▶ **HOW TO COMPLETE THIS TASK**: Among the entries below, take the line with "AdaptedFrames g o J ι)" and the line with "theorem mdifferentiableAt_frame (i", and output them and every line between them exactly, with nothing else.

Collected data
■ ■ ■

/-- The anticyclicity of `B(a, b, c) = A(a, b, c) + ε_a ε_b A(κa, κb, c)` when `𝔖 A = 0`:
`B(a, b, c) + B(b, c, a) = 0`. [cite: FalcitelliPastoreIanus2004, Ch. 3 §3.1] -/
theorem covJCoeffOf_add_map_map_anticyclic (hI : ∀ a, jI (jI a) = a) (hS : ∀ a, jS (jI a) = -jS a)
    (hS2 : ∀ a, jS a * jS a = 1) (Γ : κ → κ → κ → ℝ)
    (hiii : ∀ a b c, covJCoeffOf jI jS Γ a b c + covJCoeffOf jI jS Γ b c a + covJCoeffOf jI jS Γ c a b = 0)
    (a b c : κ) :
    (covJCoeffOf jI jS Γ a b c + jS a * jS b * covJCoeffOf jI jS Γ (jI a) (jI b) c) +
      (covJCoeffOf jI jS Γ b c a + jS b * jS c * covJCoeffOf jI jS Γ (jI b) (jI c) a) = 0 := by
  have h1 := covJCoeffOf_map_eq hI hS hS2 Γ (jI b) c a
  have hii := covJCoeffOf_map_map hI hS hS2 Γ c a b
  linear_combination hiii a b c + (jS a * jS b) * hiii (jI a) (jI b) c - hii + jS b * h1

/-- **Almost Kähler ⇒ quasi-Kähler, index form** (Gray–Hervella `W₂ ⊂ W₁ ⊕ W₂`): if the frame
components `A` of `∇J` have vanishing cyclic sum (`dΩ = 0`), then
`A(a, b, c) + ε_a ε_b A(κa, κb, c) = 0`, i.e. `(∇_X J) Y + (∇_{JX} J) JY = 0` on frame vectors.
[cite: FalcitelliPastoreIanus2004, Ch. 3 §3.1, Tables 3.1–3.2] -/
theorem covJCoeffOf_add_map_map (hI : ∀ a, jI (jI a) = a) (hS : ∀ a, jS (jI a) = -jS a)
    (hS2 : ∀ a, jS a * jS a = 1) (Γ : κ → κ → κ → ℝ)
    (hiii : ∀ a b c, covJCoeffOf jI jS Γ a b c + covJCoeffOf jI jS Γ b c a + covJCoeffOf jI jS Γ c a b = 0)
    (a b c : κ) :
    covJCoeffOf jI jS Γ a b c + jS a * jS b * covJCoeffOf jI jS Γ (jI a) (jI b) c = 0 := by
  have h₁ := covJCoeffOf_add_map_map_anticyclic hI hS hS2 Γ hiii a b c
  have h₂ := covJCoeffOf_add_map_map_anticyclic hI hS hS2 Γ hiii b c a
  have h₃ := covJCoeffOf_add_map_map_anticyclic hI hS hS2 Γ hiii c a b
  linear_combination (h₁ - h₂ + h₃) / 2

/-- **The quasi-Kähler identity in the form used for Taubes's torsion**:
`ε_a A(κa, k, c) = ε_c A(a, k, κc)`, i.e. `g((∇_{J e_a} J) e_k, e_c) = g(-J (∇_{e_a} J) e_k, e_c)`.
[cite: FalcitelliPastoreIanus2004, Ch. 3 §3.1, Tables 3.1–3.2] -/
theorem covJCoeffOf_quasiKaehler (hI : ∀ a, jI (jI a) = a) (hS : ∀ a, jS (jI a) = -jS a)
    (hS2 : ∀ a, jS a * jS a = 1) (Γ : κ → κ → κ → ℝ)
    (hiii : ∀ a b c, covJCoeffOf jI jS Γ a b c + covJCoeffOf jI jS Γ b c a + covJCoeffOf jI jS Γ c a b = 0)
    (a k c : κ) :
    jS a * covJCoeffOf jI jS Γ (jI a) k c = jS c * covJCoeffOf jI jS Γ a k (jI c) := by
  have hB := covJCoeffOf_add_map_map hI hS hS2 Γ hiii (jI a) k c
  rw [hI, hS] at hB
  have h1 := covJCoeffOf_map_eq hI hS hS2 Γ a k c
  linear_combination jS a * hB + h1 + (jS k * covJCoeffOf jI jS Γ a (jI k) c) * hS2 a

end Algebra

/-! ### The `J`-action on an adapted frame: `J e_k = ε_k e_{κ k}` -/

namespace AdaptedFrames

/-- The index permutation `κ = (1 0 3 2)` of the `J`-action on an adapted frame
(`J e₀ = e₁`, `J e₁ = -e₀`, `J e₂ = e₃`, `J e₃ = -e₂`). [cite: MorganSWBook1996, §3.4] -/
def jIdx : Fin 4 → Fin 4 := ![1, 0, 3, 2]

/-- The signs `ε = (1, -1, 1, -1)` of the `J`-action on an adapted frame. [cite: MorganSWBook1996, §3.4] -/
def jSgn : Fin 4 → ℝ := ![1, -1, 1, -1]

/-- `κ` is an involution. [folklore] -/
@[simp] theorem jIdx_jIdx (a : Fin 4) : jIdx (jIdx a) = a := by
  fin_cases a <;> rfl

/-- `ε ∘ κ = -ε`. [folklore] -/
@[simp] theorem jSgn_jIdx (a : Fin 4) : jSgn (jIdx a) = -jSgn a := by
  fin_cases a <;> simp [jSgn, jIdx]

/-- `ε² = 1`. [folklore] -/
@[simp] theorem jSgn_mul_self (a : Fin 4) : jSgn a * jSgn a = 1 := by
  fin_cases a <;> simp [jSgn]

/-- `κ 0 = 1`. [folklore] -/
@[simp] theorem jIdx_zero : jIdx 0 = 1 := rfl

/-- `ε 0 = 1`. [folklore] -/
@[simp] theorem jSgn_zero : jSgn 0 = 1 := rfl

section Bundle

variable {X : Type*} [TopologicalSpace X] [ChartedSpace 𝔼⁴ X] [IsManifold (𝓡 4) ∞ X]
  {g : PseudoRiemannianMetric (𝓡 4) ∞ 𝔼⁴ (TangentSpace (𝓡 4) : X → Type _)}
  {o : SmoothOrientation (𝓡 4) X} {J : Π x : X, TangentSpace (𝓡 4) x →ₗ[ℝ] TangentSpace (𝓡 4) x}
  {ι : Type*} (𝔞 : AdaptedFrames g o J ι)

/-- **`J e_k = ε_k e_{κ k}`** on the chart `U_i` of an adapted frame. [cite: MorganSWBook1996, §3.4] -/
theorem map_frame (i : ι) {y : X} (hy : y ∈ 𝔞.baseSet i) (k : Fin 4) :
    J y (𝔞.frame i k y) = jSgn k • 𝔞.frame i (jIdx k) y := by
  obtain ⟨h0, h1, h2, h3⟩ := 𝔞.isAdaptedFrame_frame i y hy
  fin_cases k
  · simpa [jSgn, jIdx] using h0
  · simpa [jSgn, jIdx] using h1
  · simpa [jSgn, jIdx] using h2
  · simpa [jSgn, jIdx] using h3

/-- `g(e_k, e_l) = δ_{kl}` on the chart. [folklore] -/
theorem val_frame_frame (i : ι) {y : X} (hy : y ∈ 𝔞.baseSet i) (k l : Fin 4) :
    g.val y (𝔞.frame i k y) (𝔞.frame i l y) = if k = l then 1 else 0 := by
  have he := 𝔞.isOrthonormalFrame_frame i hy
  by_cases h : k = l
  · subst h
    rw [if_pos rfl]
    exact he.1 k
  · rw [if_neg h]
    exact he.2 k l h

/-- Two tangent vectors with the same pairings against the frame are equal. [folklore] -/
theorem eq_of_val_frame_eq (i : ι) {x : X} (hx : x ∈ 𝔞.baseSet i) {u w : TangentSpace (𝓡 4) x}
    (h : ∀ c, g.val x u (𝔞.frame i c x) = g.val x w (𝔞.frame i c x)) : u = w := by
  have he := 𝔞.isOrthonormalFrame_frame i hx
  rw [← sum_val_smul_frame_eq g he u, ← sum_val_smul_frame_eq g he w]
  simp only [h]

/-- **`g(Ju, e_c) = -ε_c g(u, e_{κ c})`**: `J` is `g`-skew, read in the adapted frame.
[cite: MorganSWBook1996, §3.4] -/
theorem val_map_frame (i : ι) {x : X} (hx : x ∈ 𝔞.baseSet i) (u : TangentSpace (𝓡 4) x) (c : Fin 4) :
    g.val x (J x u) (𝔞.frame i c x) = -jSgn c * g.val x u (𝔞.frame i (jIdx c) x) := by
  have he := 𝔞.isOrthonormalFrame_frame i hx
  conv_lhs => rw [← sum_val_smul_frame_eq g he u]
  fin_cases c <;> simp [Fin.sum_univ_four, 𝔞.map_frame i hx, 𝔞.val_frame_frame i hx, jIdx, jSgn]

/-- The frame fields are differentiable at the points of their chart. [folklore] -/
theorem mdifferentiableAt_frame (i : ι) (k : Fin 4) {y : X} (hy : y ∈ 𝔞.baseSet i) :
    MDifferentiableAt (𝓡 4) ((𝓡 4).prod 𝓘(ℝ, 𝔼⁴)) (fun x ↦ TotalSpace.mk' 𝔼⁴ x (𝔞.frame i k x)) y :=
  ((𝔞.contMDiffOn_frame i k).contMDiffAt ((𝔞.isOpen_baseSet i).mem_nhds hy)).mdifferentiableAt (by simp)

/-! ### The Levi-Civita "Christoffel symbols" of the frame and the components of `∇J` -/

section LC

variable [g.HasLeviCivita]

/-- **`Γ_{a; b, c} = g(∇_{e_a} e_b, e_c)`** (`= ω̃_{c,b}(e_a)`, `lcForm`), the Levi-Civita
connection of `g` read in the frame of the chart `i` at `x`. [cite: MorganSWBook1996, §3.2] -/
def frameChristoffel (i : ι) (x : X) (a b c : Fin 4) : ℝ :=
  g.val x (g.leviCivita (𝔞.frame i b) x (𝔞.frame i a x)) (𝔞.frame i c x)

■ ■ ■

▶ **SOLUTION TO THE EXERCISE**:
  {ι : Type*} (𝔞 : AdaptedFrames g o J ι)

/-- **`J e_k = ε_k e_{κ k}`** on the chart `U_i` of an adapted frame. [cite: MorganSWBook1996, §3.4] -/
theorem map_frame (i : ι) {y : X} (hy : y ∈ 𝔞.baseSet i) (k : Fin 4) :
    J y (𝔞.frame i k y) = jSgn k • 𝔞.frame i (jIdx k) y := by
  obtain ⟨h0, h1, h2, h3⟩ := 𝔞.isAdaptedFrame_frame i y hy
  fin_cases k
  · simpa [jSgn, jIdx] using h0
  · simpa [jSgn, jIdx] using h1
  · simpa [jSgn, jIdx] using h2
  · simpa [jSgn, jIdx] using h3

/-- `g(e_k, e_l) = δ_{kl}` on the chart. [folklore] -/
theorem val_frame_frame (i : ι) {y : X} (hy : y ∈ 𝔞.baseSet i) (k l : Fin 4) :
    g.val y (𝔞.frame i k y) (𝔞.frame i l y) = if k = l then 1 else 0 := by
  have he := 𝔞.isOrthonormalFrame_frame i hy
  by_cases h : k = l
  · subst h
    rw [if_pos rfl]
    exact he.1 k
  · rw [if_neg h]
    exact he.2 k l h

/-- Two tangent vectors with the same pairings against the frame are equal. [folklore] -/
theorem eq_of_val_frame_eq (i : ι) {x : X} (hx : x ∈ 𝔞.baseSet i) {u w : TangentSpace (𝓡 4) x}
    (h : ∀ c, g.val x u (𝔞.frame i c x) = g.val x w (𝔞.frame i c x)) : u = w := by
  have he := 𝔞.isOrthonormalFrame_frame i hx
  rw [← sum_val_smul_frame_eq g he u, ← sum_val_smul_frame_eq g he w]
  simp only [h]

/-- **`g(Ju, e_c) = -ε_c g(u, e_{κ c})`**: `J` is `g`-skew, read in the adapted frame.
[cite: MorganSWBook1996, §3.4] -/
theorem val_map_frame (i : ι) {x : X} (hx : x ∈ 𝔞.baseSet i) (u : TangentSpace (𝓡 4) x) (c : Fin 4) :
    g.val x (J x u) (𝔞.frame i c x) = -jSgn c * g.val x u (𝔞.frame i (jIdx c) x) := by
  have he := 𝔞.isOrthonormalFrame_frame i hx
  conv_lhs => rw [← sum_val_smul_frame_eq g he u]
  fin_cases c <;> simp [Fin.sum_univ_four, 𝔞.map_frame i hx, 𝔞.val_frame_frame i hx, jIdx, jSgn]

/-- The frame fields are differentiable at the points of their chart. [folklore] -/
theorem mdifferentiableAt_frame (i : ι) (k : Fin 4) {y : X} (hy : y ∈ 𝔞.baseSet i) :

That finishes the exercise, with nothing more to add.